**What the task requires:** Please tally the lines in the material below that contain the word "SpherePointFlowExists", and give the count only.

### Task input

/-!
# Birth skeleton — crux `BathRemoval` (stmt-AtomisticToContinuum-17598), route EinsteinBathSolvent, line `birth`

`BathRemoval` (crux, rank 3; "removal of a thermodynamically negligible solvent"): there is a packing
threshold `η₀ > 0` such that for every bath window `0 < a < 1/3`, `0 < b < 2/3 − 2a`, every reduced
density `σ ∈ (0,1)`, continuous profiles, hard-sphere flows `Φ_N` and every guarded classical hs-Euler
solution on `[0,T)` matched by the local Gibbs fields at `t = 0`: IF for EVERY family of sphere–point
mixture flows `Ψ_N` (`N+1` spheres of diameter `ε_N = σ(N+1)^{-1/3}` and mass `1`, `K_N = ⌊(N+1)^{1-a}⌋`
ideal points of mass `m_N = (N+1)^{-b}`) and every `t ∈ [0,T)` the SPHERE fields of the bathed gas converge
in probability (joint law `P_N` = localGibbs ⊗ conditioned ideal light bath) to the Euler values, THEN the
bare hard-sphere fields converge too (`TendstoHydroFieldsAt localGibbsLaw Φ ρ u θ t`).

## Idea of the line (the route's "R2–R3: removal of a vanishing solvent", typed along its three uses)

The hypothesis is consumed at ONE mixture flow, so the proof has exactly three ingredients, each a stub:

1. CONSTRUCTION (`stub_spherePointFlow`): a sphere–point mixture flow exists for every `N` — the
   sphere–point Alexander theorem on `𝕋³`. The crux is typed at every `σ < 1`, so the statement is needed
   for sphere diameters `e = ε_N ∈ (0,1)`, not only `e < 1/2`: for `N ≥ 7` (`ε_N ≤ σ/2 < 1/2`) it is the
   route's support item `MixedFlowExists` (stmt-AtomisticToContinuum-13862) verbatim; the residual corner
   `N ≤ 6`, `ε_N ∈ [1/2, 1)` is the same a.e. construction with the minimal-image ambiguity set of the
   torus contact condition Liouville-null (and an empty mixture domain, hence a trivial inhabitant, once
   `ε_N > √3/2` with two or more spheres). Without an inhabitant at EVERY `N` the Π-typed hypothesis
   `∀ Ψ : (N : ℕ) → MF …` cannot be instantiated and the crux would collapse onto the bare conjunct.
2. STATICS (`stub_bathMarginal`, SHARED verbatim — it IS the route's support item `BathMarginalExact`,
   stmt-AtomisticToContinuum-11941, provable-now): the bath is statically invisible — the sphere marginal of
   `P_N` is EXACTLY `localGibbsLaw` (disjoint exclusion balls of radius `ε_N/2 < 1/2`, excluded volume
   `(N+1)(π/6)ε_N³ = πσ³/6` configuration-independent, each light factor integrates to `1`).
3. DYNAMICS (`stub_solventInsensitivity`, the load-bearing stub): DYNAMIC SOLVENT INSENSITIVITY under the
   NATURAL COUPLING — for `z ~ P_N` compare the sphere fields of the bathed evolution `SPH(Ψ_N(t) z)` with
   the bare evolution `Φ_N(t)(SPH z)` of the SAME sphere data: their `χ`-tested density / momentum / energy
   fields differ by more than `δ` only with `P_N`-probability `→ 0`, at every `t` of the guarded classical
   window `[0,T)`. Physically: a solvent carrying an `O(N^{-a})` fraction of energy / pressure / momentum
   flux, whose kicks randomise an `O(N^{-a-b/2}) → 0` fraction of each sphere's momentum per collision
   time, does not change the MACROSCOPIC fields realisation by realisation, although it decorrelates the
   microstate within `O(log N)` collision times (Lyapunov rate `≍ N^{1/3}`): a statement about laws of
   macroscopic fields, never about trajectories. It is Euler-free in its conclusion (no limit values
   appear) and symmetric in the two dynamics; the pre-shock window is kept because beyond the classical
   time macroscopic non-uniqueness (spontaneous stochasticity) could let the two dynamics select different
   weak solutions.

COMPOSITION (`BathRemoval_of`, kernel-checked, ≈ 45 lines + two measure-theoretic lemmas): `η₀ :=` the
threshold of stub 3; choose `Ψ_N` by stub 1 (`Classical.choice` at every `N`, parameters positive since
`0 < ε_N ≤ σ < 1`, `m_N > 0`); read the crux's hypothesis at `Ψ` and stub 3 at `Ψ` with margin `δ/2`; by
stub 2, `LG_N(B) = P_N(SPH⁻¹ B)` for the (measurable) bare deviation event `B` (`Measure.map_apply`;
measurability of the empirical fields against a continuous `χ` and of `Φ_N(t)`); the triangle inequality
gives `SPH⁻¹ B ⊆ {bathed deviation > δ/2} ∪ {coupling discrepancy > δ/2}` (`measure_dev_le_add`), and a
squeeze in `ℝ≥0∞` (`tendsto_zero_of_le_add`) ends the proof, for each of the three fields (`E = ℝ`, `V3`,
`ℝ`). The crux's hypothesis is CONSUMED (at `Ψ`); the Euler structure passes through untouched, as it must:
removing the bath has nothing to do with the Euler equations.

## Stubs (3; `sorry` lives only in §3)

| stub | statement | size / status |
|---|---|---|
| `stub_spherePointFlow` | `SpherePointFlowExists`: `∀ n k e μ, 0<e<1 → 0<μ → Nonempty (MixFlow n k e μ)` | L (Alexander / Vaserstein–BFK; = MixedFlowExists off the corner `e ≥ 1/2`) |
| `stub_bathMarginal` | `EinsteinBathSolvent.BathMarginalExact` BY NAME (support item stmt-11941) | M, provable-now; SHARED — one proof closes both |
| `stub_solventInsensitivity` | `SolventInsensitivity` (coupling form, pre-shock window, all `(a,b)` in the window, `σ<1`) | XL, HARDEST — conjunct-complete given `EinsteinBathEuler`, exactly as the crux's own why-might-fail says |

## Disproof / negatives used

No `Disproof.lean` and no workfile existed for this crux at registration (`ledger crux ls`, 2026-08-17).
`ledger negatives --problem AtomisticToContinuum` (20 entries; on this sub: TwoClocks clamped/capped window
LD, StrongClosureWeakBV, JeansLoadedDice contact-intensity domination, WarmCold* degenerate parameters,
EnskogAdjointDuality test family, EulerCharacteristics tail budget, AnosovDiceHopf construction,
SpectralContraction, BGEndpoint Lanford envelope): no stub is collisional-clamped, capped, or a
degenerate-parameter statement; stub 3 keeps the conjunct's t = 0 matching hypothesis and the packing
guard (`∃ η₀` outermost) exactly as the crux, so the WarmCold / Enskog degenerate-parameter witnesses do
not apply. Typing checklist 4c: no Bochner integral over an unconstrained `f` (all integrands are the
crux's own), no hand-picked threshold (margins are `δ/2` of an arbitrary `δ`).

## BC3 record (registrar seat planner-skel-stmt-AtomisticToContinuum-17598-0, 2026-08-17)

`lean check --json` rc 0, sorries = 3 = stubs (lines of `stub_spherePointFlow`, `stub_bathMarginal`,
`stub_solventInsensitivity`), zero elsewhere; `#h21_check_skeleton` pre-check: ok, theorem `BathRemoval_of`,
codes []. Probes `stub → BathRemoval` and `stub → _root_.HydrodynamicLimit` by
`first | exact? | simpa | aesop` (maxHeartbeats 400000): FAILED 6/6 (unsolved goals; aesop exhaustive
search failed) — no stub is cheaply the crux or the summit.
-/

noncomputable section

open MeasureTheory Set Filter
open scoped ENNReal Topology

namespace Summit.AtomisticToContinuum.HydrodynamicLimit.Cruxes.BathRemoval.Birth

open Literature.Analysis.FluidPDE (Config HardSphereFlow PolydisperseHardSphereFlow localMaxwellian)
open Literature.MathematicalPhysics.KineticTheory (T3 V3 hsDiameter localGibbsLaw
  empiricalDensityField empiricalMomentumField empiricalEnergyField totalEnergyDensity
  IsHardSphereEulerSolution TendstoHydroFieldsAt hsDiameter_pos hsDiameter_le
  empiricalDensityField_eq_sum empiricalMomentumField_eq_sum empiricalEnergyField_eq_sum)
open Summit.AtomisticToContinuum.HydrodynamicLimit.Theses.EinsteinBathSolvent (BathRemoval
  BathMarginalExact MixedFlowExists)

/-! ## §0 Vocabulary (abbreviations of the crux's `let` block; all unfold definitionally) -/

/-- Phase space of `n` particles on `𝕋³` (the crux's `CFG`). -/
abbrev CFG (n : ℕ) : Type := Config n (Fin 3) T3

/-- The flat unit torus geometry (the crux's `G`). -/
abbrev G3 : Literature.Analysis.FluidPDE.Geometry (Fin 3) T3 :=
  Literature.Analysis.FluidPDE.Torus.geometry (Fin 3)

/-- The sphere–point mixture flow type: `n` spheres of mass `1` and diameter `e` together with `k`
point particles of mass `μ` and diameter `0` on `𝕋³` (verbatim the crux's `MF n k e μ`). -/
abbrev MixFlow (n k : ℕ) (e μ : ℝ) : Type :=
  PolydisperseHardSphereFlow G3 (Fin.append (fun _ : Fin n => (1 : ℝ)) (fun _ : Fin k => μ))
    (Fin.append (fun _ : Fin n => e) (fun _ : Fin k => (0 : ℝ)))

/-- The joint initial law of the bathed gas: local Gibbs law of the `N+1` spheres ⊗ `k` i.i.d.
lights, uniform outside the exclusion balls and Maxwellian of mass `μ` at `θ₀(x)`, drift `u₀(x)`,
pushed to `CFG (N+1+k)` by `Fin.append` (verbatim the crux's `P N`, with general `k`, `μ`). -/
def bathLaw (σ : ℝ) (a₀ : T3 → ℝ) (u₀ : T3 → V3) (θ₀ : T3 → ℝ) (N k : ℕ) (μ : ℝ)
    (Φ : HardSphereFlow G3 (hsDiameter σ N) (N + 1)) : Measure (CFG (N + 1 + k)) :=
  Measure.map (fun x : CFG (N + 1) × CFG k => (Fin.append x.1 x.2 : CFG (N + 1 + k)))
    (((localGibbsLaw σ a₀ u₀ θ₀ N Φ).prod volume).withDensity (fun x => ENNReal.ofReal
      (∏ j, (1 - Real.pi * σ ^ 3 / 6)⁻¹ *
        (if ∀ i, hsDiameter σ N / 2 < ‖G3.sepVec (x.2 j).1 (x.1 i).1‖ then (1 : ℝ) else 0) *
        localMaxwellian 1 (θ₀ (x.2 j).1 / μ) (u₀ (x.2 j).1) (x.2 j).2)))

/-- The sphere component of a mixture configuration (the crux's `SPH N`). -/
abbrev sph (N k : ℕ) (z : CFG (N + 1 + k)) : CFG (N + 1) := fun i => z (Fin.castAdd k i)

/-- Number of lights `K_N = ⌊(N+1)^(1-a)⌋` (the crux's `K N`). -/
abbrev nLights (a : ℝ) (N : ℕ) : ℕ := ⌊((N : ℝ) + 1) ^ (1 - a)⌋₊

/-- Light mass `m_N = (N+1)^(-b)` (the crux's `m N`). -/
abbrev mLight (b : ℝ) (N : ℕ) : ℝ := ((N : ℝ) + 1) ^ (-b)

/-! ## §1 Stub statements (named `Prop`s) -/

/-- **Stub 1 statement — SPHERE–POINT MIXTURE FLOWS EXIST ON `𝕋³` (construction).** For all `n`, `k`,
every sphere diameter `e ∈ (0,1)` and light mass `μ > 0` the hard-body mixture flow of `n` spheres (mass
`1`, diameter `e`) and `k` ideal points (mass `μ`, diameter `0`; contact distances `e`, `e/2`, `0`) on the
flat unit torus exists: `Nonempty (MixFlow n k e μ)`. Alexander's a.e. construction (collisions locally
finite for hard balls of arbitrary masses: Vaserstein 1979, Burago–Ferleger–Kononenko 1998, lifted
locally from `ℝ³`; template `HardSphereAlexander` / AMP 2022 Thm 3.1). For `e < 1/2` this is the route's
support item `MixedFlowExists` (stmt-AtomisticToContinuum-13862); the extension to `e ∈ [1/2, 1)` is forced
by the crux's typing (`σ < 1`, small `N`) and changes nothing in the construction (minimal-image ties are
Liouville-null; for `e > √3/2` and `n ≥ 2` the mixture domain is empty and the structure is trivially
inhabited). Why it might fail: only through a positive-measure Zeno set for sphere–point mixtures, excluded
by the BFK collision bounds. Size L. -/
def SpherePointFlowExists : Prop :=
  ∀ (n k : ℕ) (e μ : ℝ), 0 < e → e < 1 → 0 < μ → Nonempty (MixFlow n k e μ)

######

**Result below:** 2